Kennel club standards
- Fédération Cynologique Internationale: standard

= Cimarrón Uruguayo =

Uruguayan breed of molosser type dog

The Cimarrón Uruguayo (Uruguayan Cimarrón) is a breed of molosser-type dog originating in Uruguay.

Other names by which it is known in English are Cimarrón, Cimarrón Creole, Cimarrón Dog, Maroon Dog, Cerro Largo Dog, Uruguayan Gaucho Dog, Perro Cimarrón, possibly others. The breed is officially recognised in Uruguay and by the Fédération Cynologique Internationale with the name Cimarrón Uruguayo.

==Appearance==
The Cimarrón Uruguayo is large in size, compact and muscular.
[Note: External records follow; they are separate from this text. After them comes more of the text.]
import Literature.MathematicalPhysics.KineticTheory.LangevinChainKernel
import Literature.MathematicalPhysics.KineticTheory.LangevinChainFlowBounds
import Literature.Probability.Process.BrownianSupTail
import Literature.Analysis.Calculus.TaylorSegment
import HarnessLib

/-!
# The one-step generator estimate for the transition kernels of the pinned chain

Trunk T-KINETIC (Literature/MathematicalPhysics/KineticTheory). Fifth decomposition step for the
named fact `CuneoEckmannHairerReyBellet2018_pinnedChain` (provefact unit): the analytic heart of
the Dynkin identity `P_t f - f = ∫₀ᵗ P_s(Lf) ds` for the transition kernels
`OscillatorChain.transitionKernel` of the pinned chain (`LangevinChainKernel.lean`), namely the
uniform one-step estimate

  `sup_y |E f(Φ_h(y, B)) - f(y) - h Lf(y)| = o(h)`   (`pinnedChain_generator_step`, `ε`–`h₀` form)

for every `f ∈ C²_c` — Cuneo–Eckmann–Hairer–Rey-Bellet 2018, §3 p. 7: "The solutions to (3.1) form
a Markov process whose generator `L` is given by (3.2)". In the paper this is Itô's formula; here,
the noise being additive, it is proved by a second-order Taylor expansion along the pathwise flow:

* `bathVec`, `noise_pairPath_eq` — at a fixed time the noise is the two-dimensional Gaussian vector
  `N_h = B¹_h v_L + B²_h v_R`, `v_b = (0, √(2γT_b) e_b)`; its Gaussian integrals
  (`integral_clm_noise`: `E ℓ(N_h) = 0`; `integral_bilin_noise`: `E Q(N_h,N_h) = h(Q(v_L,v_L) + Q(v_R,v_R))`;
  `E‖N_h‖² ≤ K₂h`, `E‖N_h‖⁴ ≤ K₄h²`) from `BrownianSupTail.lean`.
* `generator_eq_fderiv_add_half` — `Lf = Df·Y + ½(D²f(v_L,v_L) + D²f(v_R,v_R))`, i.e. the
  second-order part of the generator (CEHR (3.2)) is `½ E D²f(N₁, N₁)`.
* `taylor_bookkeeping`, `crude_bookkeeping` — deterministic bookkeeping around the Taylor polynomial.
* `pinnedChain_generator_step` — on the good event `{sup_{[0,h]}|B^b| ≤ a}` (`goodEvent`,
  probability of the complement `O(h²)`), below the far level the increment is `N_h + D` with
  `‖D‖ ≤ hY₁`, `‖D - hY(y)‖ ≤ L₁h(a + h)` (`pinnedChain_flow_local_bounds`), so Taylor
  (`taylor_two_uniform`) leaves `ε'E‖Δ‖² + O(h(a+h)) + O(h^{3/2})`; above the far level the flow does
  not meet the support (`pinnedChain_flow_far`); off the good event everything is bounded by
  `M₀, M₁‖N‖, M₂‖N‖²` and AM–GM trades `1_{bad}‖N‖ᵏ` for `‖N‖^{2k} + 1_{bad}`. The resulting
  pointwise bound `γ₀ + γ₂‖N‖² + γ₄‖N‖⁴ + γ_c 1_{bad}` integrates to `≤ εh` for `h ≤ h₀(ε)`.

## References

* N. Cuneo, J.-P. Eckmann, M. Hairer, L. Rey-Bellet, EJP 23 (2018) no. 55 (arXiv:1712.09413), §3
  eq. (3.2) and p. 7.
* D. Revuz, M. Yor, *Continuous Martingales and Brownian Motion* (1999), Ch. VII §1 (generator of a
  diffusion from the one-step expansion). [folklore]
-/

noncomputable section

open MeasureTheory ProbabilityTheory Filter Topology Set Metric Finset
open scoped NNReal ENNReal

namespace Literature.MathematicalPhysics.KineticTheory.HeatConduction

open Literature.Probability.Process Literature.Analysis.Calculus OscillatorChain

variable {N : ℕ}

/-! ### The noise vector at a fixed time: a two-dimensional Gaussian vector in phase space -/

/-- The momentum direction `(0, c·1_{i = k})` of phase space carrying a bath noise of amplitude
`c` at the site with index value `k`. [folklore] -/
def bathVec (N : ℕ) (k : ℕ) (c : ℝ) : PhaseSpace N := (0, fun i => if i.val = k then c else 0)

/-- `bathVec N k c = c • (0, e_⟨k⟩)` when `k < N`. [folklore] -/
theorem bathVec_eq_smul_unitP {k : ℕ} (hk : k < N) (c : ℝ) :
    bathVec N k c = c • unitP ⟨k, hk⟩ := by
  ext i
  · simp [bathVec, unitP]
  · simp only [bathVec, unitP, Prod.smul_snd, Pi.smul_apply, Pi.single_apply, smul_eq_mul,
      mul_ite, mul_one, mul_zero, Fin.ext_iff]

/-- `‖bathVec N k c‖ ≤ |c|`. [folklore] -/
theorem norm_bathVec_le (N k : ℕ) (c : ℝ) : ‖bathVec N k c‖ ≤ |c| := by
  rw [bathVec, Prod.norm_def, norm_zero, max_le_iff]
  refine ⟨abs_nonneg c, (pi_norm_le_iff_of_nonneg (abs_nonneg c)).2 fun i => ?_⟩
  show ‖(if i.val = k then c else 0)‖ ≤ |c|
  split_ifs <;> simp

/-- **The noise of the Brownian pair at time `t` is the Gaussian vector
`(0, η_t) = B¹_t • v_L + B²_t • v_R`** with `v_L = bathVec N 0 c_L`, `v_R = bathVec N (N-1) c_R`.
[folklore] -/
theorem noise_pairPath_eq (c_L c_R : ℝ) (ω : WienerPair) (t : ℝ≥0) :
    (((0 : Fin N → ℝ), chainNoise N c_L c_R (pairPath ω) t) : PhaseSpace N) =
      brownian t ω.1 • bathVec N 0 c_L + brownian t ω.2 • bathVec N (N - 1) c_R := by
  ext i
  · simp [bathVec]
  · simp only [chainNoise_pairPath, Real.toNNReal_coe, bathVec, Prod.snd_add, Prod.smul_snd,
      Pi.add_apply, Pi.smul_apply, smul_eq_mul, mul_ite, mul_zero]
    ring_nf
    split_ifs <;> ring

/-- `‖η_t‖ ≤ |c_L| |B¹_{t⁺}| + |c_R| |B²_{t⁺}|` for the noise of the Brownian pair at a real time.
[folklore] -/
theorem norm_chainNoise_pairPath_le (c_L c_R : ℝ) (ω : WienerPair) (t : ℝ) :
    ‖chainNoise N c_L c_R (pairPath ω) t‖ ≤
      |c_L| * |brownian t.toNNReal ω.1| + |c_R| * |brownian t.toNNReal ω.2| := by
  refine (pi_norm_le_iff_of_nonneg (by positivity)).2 fun i => ?_
  rw [chainNoise_pairPath, Real.norm_eq_abs]
  refine (abs_add_le _ _).trans (add_le_add ?_ ?_)
  · rw [abs_mul]
    refine mul_le_mul_of_nonneg_right ?_ (abs_nonneg _)
    split_ifs <;> simp
  · rw [abs_mul]
    refine mul_le_mul_of_nonneg_right ?_ (abs_nonneg _)
    split_ifs <;> simp

/-- The norm of the momentum embedding: `‖(0, e)‖ = ‖e‖`. [folklore] -/
theorem norm_zero_prod (e : Fin N → ℝ) : ‖(((0 : Fin N → ℝ), e) : PhaseSpace N)‖ = ‖e‖ := by
  rw [Prod.norm_def, norm_zero, max_eq_right (norm_nonneg _)]

/-! ### Integrability of the noise functionals -/

section NoiseIntegrable

variable (c_L c_R : ℝ) (h : ℝ≥0)

/-- The noise vector is a measurable function of the pair. [folklore] -/
theorem measurable_noise :
    Measurable fun ω : WienerPair =>
      brownian h ω.1 • bathVec N 0 c_L + brownian h ω.2 • bathVec N (N - 1) c_R :=
  (((measurable_brownian h).comp measurable_fst).smul_const _).add
    (((measurable_brownian h).comp measurable_snd).smul_const _)

/-- `‖N_h‖ ≤ |B¹||c_L| + |B²||c_R|`. [folklore] -/
theorem norm_noise_le (ω : WienerPair) :
    ‖brownian h ω.1 • bathVec N 0 c_L + brownian h ω.2 • bathVec N (N - 1) c_R‖ ≤
      |brownian h ω.1| * |c_L| + |brownian h ω.2| * |c_R| := by
  refine (norm_add_le _ _).trans (add_le_add ?_ ?_)
  · rw [norm_smul, Real.norm_eq_abs]
    exact mul_le_mul_of_nonneg_left (norm_bathVec_le _ _ _) (abs_nonneg _)
  · rw [norm_smul, Real.norm_eq_abs]
    exact mul_le_mul_of_nonneg_left (norm_bathVec_le _ _ _) (abs_nonneg _)

/-- `‖N_h‖² ≤ 2(c_L² B¹² + c_R² B²²)`. [folklore] -/
theorem norm_noise_sq_le (ω : WienerPair) :
    ‖brownian h ω.1 • bathVec N 0 c_L + brownian h ω.2 • bathVec N (N - 1) c_R‖ ^ 2 ≤
      2 * (c_L ^ 2 * brownian h ω.1 ^ 2 + c_R ^ 2 * brownian h ω.2 ^ 2) := by
  have h1 := norm_noise_le c_L c_R h ω (N := N)
  have h0 : 0 ≤ ‖brownian h ω.1 • bathVec N 0 c_L + brownian h ω.2 • bathVec N (N - 1) c_R‖ := norm_nonneg _
  nlinarith [sq_nonneg (|brownian h ω.1| * |c_L| - |brownian h ω.2| * |c_R|), sq_abs (brownian h ω.1),
    sq_abs (brownian h ω.2), sq_abs c_L, sq_abs c_R]
import Summits.ValiantsHypothesis.ValiantsHypothesis.Theorems.LacunarySymmetroidMatrixDescartesCensusChamber1516
import Summits.ValiantsHypothesis.ValiantsHypothesis.Theorems.LacunarySymmetroidMatrixDescartesCensusChamberSymmetry

/-!
# `MatrixDescartes` census — chamber 2133: complete door-A row as the MIRROR of chamber 1516

HONEST FRAMING.  Object-search cell `pub-symmetroid`, door-A target `DoorA26 := PosRootLawAt 2 6 19`
(stmt-ValiantsHypothesis-19979; OPEN, typed, never asserted), crux `Theses.LacunarySymmetroid.MatrixDescartes`
(stmt-ValiantsHypothesis-18050).  Chamber 2133 of theory g6's table (smallest member `(0,5,12,20,23,29)`; words `DDIDID` / `IIDIDI`)
is the MIRROR of chamber 1516 (`d ↦ d₅ − d_{5−i}`, pair-sum order reversed and letters relabelled `i ↦ 5 − i`): the landed complete row
`Census.doorA26_on_chamber1516` transfers by `Census.chamberRow_mirror` (`x ↦ 1/x`, tree file …CensusChamberSymmetry) — no second certificate.
Nothing here bears on `V = 19`, on other chambers, on `DoorA26` as a whole (OPEN), on the crux, or on `VP ≠ VNP`.

[folklore] Bookkeeping (generated by the seat's `gen_mirror.py`); elementary.
-/

-- `Summit.ValiantsHypothesis.ValiantsHypothesis.…` repeats a component by the D-0017 layout
-- (single-conjunct summit), which the `dupNamespace` linter flags; the name is mandated.
set_option linter.dupNamespace false

namespace Summit.ValiantsHypothesis.ValiantsHypothesis.Theorems.LacunarySymmetroidMatrixDescartes.Census

/-- **DOOR-A ROW ON THE WHOLE CHAMBER 2133** (mirror of chamber 1516): every exponent vector whose pair sums are ordered as in chamber 2133
(smallest member `(0,5,12,20,23,29)`) satisfies `ζ(2,6; d) ≤ 19`. [folklore] -/
theorem doorA26_on_chamber2133 (d : Fin 6 → ℕ)
    (hd : StrictMono ((fun p : Fin 6 × Fin 6 => d p.1 + d p.2) ∘
      ![(0, 0), (0, 1), (1, 1), (0, 2), (1, 2), (0, 3), (0, 4), (2, 2), (1, 3), (1, 4), (0, 5),
        (2, 3), (1, 5), (2, 4), (3, 3), (2, 5), (3, 4), (4, 4), (3, 5), (4, 5), (5, 5)])) :
    PosRootLawOn 2 6 19 d := by
  have hσ : (fun t : Fin 21 => (((![(0, 0), (0, 1), (0, 2), (1, 1), (1, 2), (0, 3), (2, 2), (1, 3), (0, 4), (2, 3), (0, 5),
        (1, 4), (2, 4), (3, 3), (1, 5), (2, 5), (3, 4), (3, 5), (4, 4), (4, 5), (5, 5)] : Fin 21 → Fin 6 × Fin 6) (Fin.rev t)).2.rev,
      ((![(0, 0), (0, 1), (0, 2), (1, 1), (1, 2), (0, 3), (2, 2), (1, 3), (0, 4), (2, 3), (0, 5),
        (1, 4), (2, 4), (3, 3), (1, 5), (2, 5), (3, 4), (3, 5), (4, 4), (4, 5), (5, 5)] : Fin 21 → Fin 6 × Fin 6) (Fin.rev t)).1.rev)) =
      (![(0, 0), (0, 1), (1, 1), (0, 2), (1, 2), (0, 3), (0, 4), (2, 2), (1, 3), (1, 4), (0, 5),
        (2, 3), (1, 5), (2, 4), (3, 3), (2, 5), (3, 4), (4, 4), (3, 5), (4, 5), (5, 5)] : Fin 21 → Fin 6 × Fin 6) := by
    funext t; fin_cases t <;> rfl
  refine chamberRow_mirror _ (fun d' hd' => doorA26_on_chamber1516 d' hd') d ?_
  rw [hσ]; exact hd

/-- Non-vacuity: the smallest member of chamber 2133. [folklore] -/
example : PosRootLawOn 2 6 19 (![0, 5, 12, 20, 23, 29] : Fin 6 → ℕ) :=
  doorA26_on_chamber2133 _ (Fin.strictMono_iff_lt_succ.2 (by decide))

end Summit.ValiantsHypothesis.ValiantsHypothesis.Theorems.LacunarySymmetroidMatrixDescartes.Census
/-!
# Universality of the alternating arm exponents for embeddings in arbitrary position
# (Grimmett–Manolescu 2014: §8.1, Prop. (exp_transport) ⟹ §3, Theorem (Universality) (a), un-centred)

Grimmett–Manolescu (*Bond percolation on isoradial graphs: criticality and universality*,
PTRF 159 (2014) 273–327 = arXiv:1204.0505) deduce the universality of the arm exponents
`ρ_{2j}` across the class `𝒢` (§3, Theorem (Universality) (a)) from the comparison
Proposition (exp_transport) of §8.1 ("Part (a) of Theorem (Universality) is an immediate
consequence"), whose constants are uniform in the centre: "for `N ≥ N₀`, `n ≥ c₀N₀`,
`G ∈ 𝒢(ε, I)`, and any vertex `u` of `G^◇`". The tree holds Prop. 8.1 as the named facts
`GrimmettManolescu2014_armComparability_one_two` (`k ∈ {1, 2}`) and
`GrimmettManolescu2014_altArmComparability` (`k = 2j ≥ 4`), for graphs on types in `Type` drawn
**with a vertex or a face centre at the origin**, and `IsoradialExponentUniversality` proves
from them the *centred* form of the deduction (`gm_universality_altArms_centred`,
`gm_universality_arms_one_centred`: target `G` and witness `G₀` both centred), listing as its
gap (i) the passage to the origin-centred events of an embedding in *arbitrary* position — the
form of the tree's per-graph facts `gm_universality_arms` (`Isoradial`) and of the corrected
statement `gm_universality_altArms` (recorded in the module docstring of
`IsoradialArmUniversality`), whose events `embAltArmEvent j r₀ R` are centred at `0 ∈ ℂ`
whether or not `0` is a vertex.

**This file closes gap (i)**, for graphs on types in `Type`:

* `gm_universality_altArms_of_armComparability` — assuming the two facts, the body of the
  corrected statement `gm_universality_altArms` verbatim (no centring hypothesis on `G` or on
  the witness `G₀`; alternating events `embAltArmEvent`; printed square-grid property
  `HasSquareGridPropertyGM` at `G` and at `G₀`), for `V F : Type`;
* `gm_universality_arms_one_of_armComparability_one_two` — assuming only the `k ∈ {1, 2}` fact,
  the `j = 1` slice of the vendored fact `gm_universality_arms` on the printed class, for
  `V F : Type`, again without centring (for two arms the H21 event
  `embArmEvent (alternatingColours 1)` *is* the alternating event,
  `RhombicEmbedding.embAltArmEvent_one_eq`). For `j ≥ 2` the H21 event is not the source's
  `A_{2j}` (discrepancy D1, `IsoradialArmUniversality` / `IsoradialPrintedArms`) and nothing is
  claimed for it.

The two ingredients beyond `IsoradialExponentUniversality`:
1. **Un-centring** (`altArm_comparable_uncentred`): translate the embedding by `-z(v₀)` for a
   vertex `v₀` (`RhombicEmbedding.translate`, `IsoradialTranslation`: the class `𝒢(ε, I)` and
   the measure are invariant, `v₀` lands at the origin), apply Prop. 8.1 to the translate, and
   come back to the origin-centred events of `G` by the change-of-centre sandwich of
   `IsoradialTranslation` (`real_embAltArmEvent_le_translate`, `real_translate_embAltArmEvent_le`:
   moving the centre by `‖a‖_∞ ≤ d` costs a change of both radii by `d`). Result: for
   `r ≥ N₀ + d`, eventually in `R`,
   `c₁ P_{ℤ²}[A_{2j}(r - d, R + d)] ≤ P_G[A_{2j}(r, R)] ≤ c₂ P_{ℤ²}[A_{2j}(r + d, R - d)]`,
   `d = ⌈‖z(v₀)‖_∞⌉` — the formal content of "any vertex `u` of `G^◇`" with "for `n > N`
   sufficiently large" (§8.1).
2. **The analytic step with shifted radii** (`exists_hasDecayExponent_of_sandwich`, on top of
   `HasDecayExponent.comp_add/comp_sub/const_mul/of_le_le` of `CorrelationDecayProofs`): a
   sandwich `κ₁ P₀(r - D, R + D) ≤ P(r, R) ≤ κ₂ P₀(r + D, R - D)`, eventually in `R` for every
   large `r`, transports "exponent `α` for every large inner radius" from `P₀` to `P`. Because
   the two bounds are now *different* sequences, the zero-tolerant comparison
   `HasDecayExponent.of_nonneg_comparable` of the centred file does not apply as such; instead:
   if some `P₀(r⋆, ·)` is positive from `R = r⋆` on, monotonicity in the inner radius
   (`embAltArmProb_inner_mono`) makes both bounds positive above `r⋆ + D` and the squeeze
   applies; otherwise all `P₀(r, ·)`, `r ≥ r₁`, vanish eventually (antitonicity in `R`,
   `embAltArmProb_outer_anti`), `α = 0` under the convention `Real.log 0 = 0` of
   `HasDecayExponent` (`HasDecayExponent.of_eventually_eq_zero`), and `P(r, ·)` vanishes
   eventually as well. No positivity of arm probabilities is used.
The engine `exists_hasDecayExponent_altArm_of_comparability` combines 1–2 with any Prop.-8.1
package for a given `j` (`altArm_comparability_one`, `altArm_comparability` read the packages
off the two facts); the displayed theorems feed it.

Status. Everything here is proved; the Prop.-8.1 facts enter as hypotheses `(h12 : …) (h4 : …)`
(existing named facts; their own proof, §§5–8, is not in the tree). Remaining gap (ii) of
`IsoradialExponentUniversality` (universes: the per-graph facts are polymorphic in `V, F`, the
facts are vendored over `Type`) is untouched; the corrected named fact `gm_universality_altArms`
is not declared here (a proving seat may not add an unproved named fact) — when it is, the first
theorem is its reduction to Prop. 8.1 for graphs in `Type`. Written by the `provefact` seat of
`gm_universality_arms` (verdict: misstated, D1/D2, see `IsoradialArmUniversality`) as the
source's own proof line applied to the corrected statement.

## References

* G. R. Grimmett, I. Manolescu, *Bond percolation on isoradial graphs: criticality and
  universality*, Probab. Theory Related Fields 159 (2014) 273–327, arXiv:1204.0505: §3
  (arm events `A_σ^u(N, n)`, Theorem (Universality) (a)), §4.2 (BAP(ε), SGP(I), `𝒢(ε, I)`),
  §8.1 (Proposition (exp_transport); "Part (a) of Theorem (Universality) is an immediate
  consequence"; "for `n > N` sufficiently large"), §8.2 (Proposition (exp_equiv)).
* G. R. Grimmett, *Percolation*, 2nd ed., Springer 1999, §9.1 (exponents as log-ratio limits).
-/

noncomputable section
The coat is short and usually brindle but may be a pale yellow ("bayo"), with a black face. Height of males at the withers is from 58 to 61 cm and weight is from 38 to 45 kg. Adult females are slightly smaller.

==Temperament==
The breed standard states that the dog should have great courage. As with all large dogs, the Cimarrón Uruguayo must be well socialized when very young if it is to be safely kept as a companion. It is a very friendly dog with children and other animals.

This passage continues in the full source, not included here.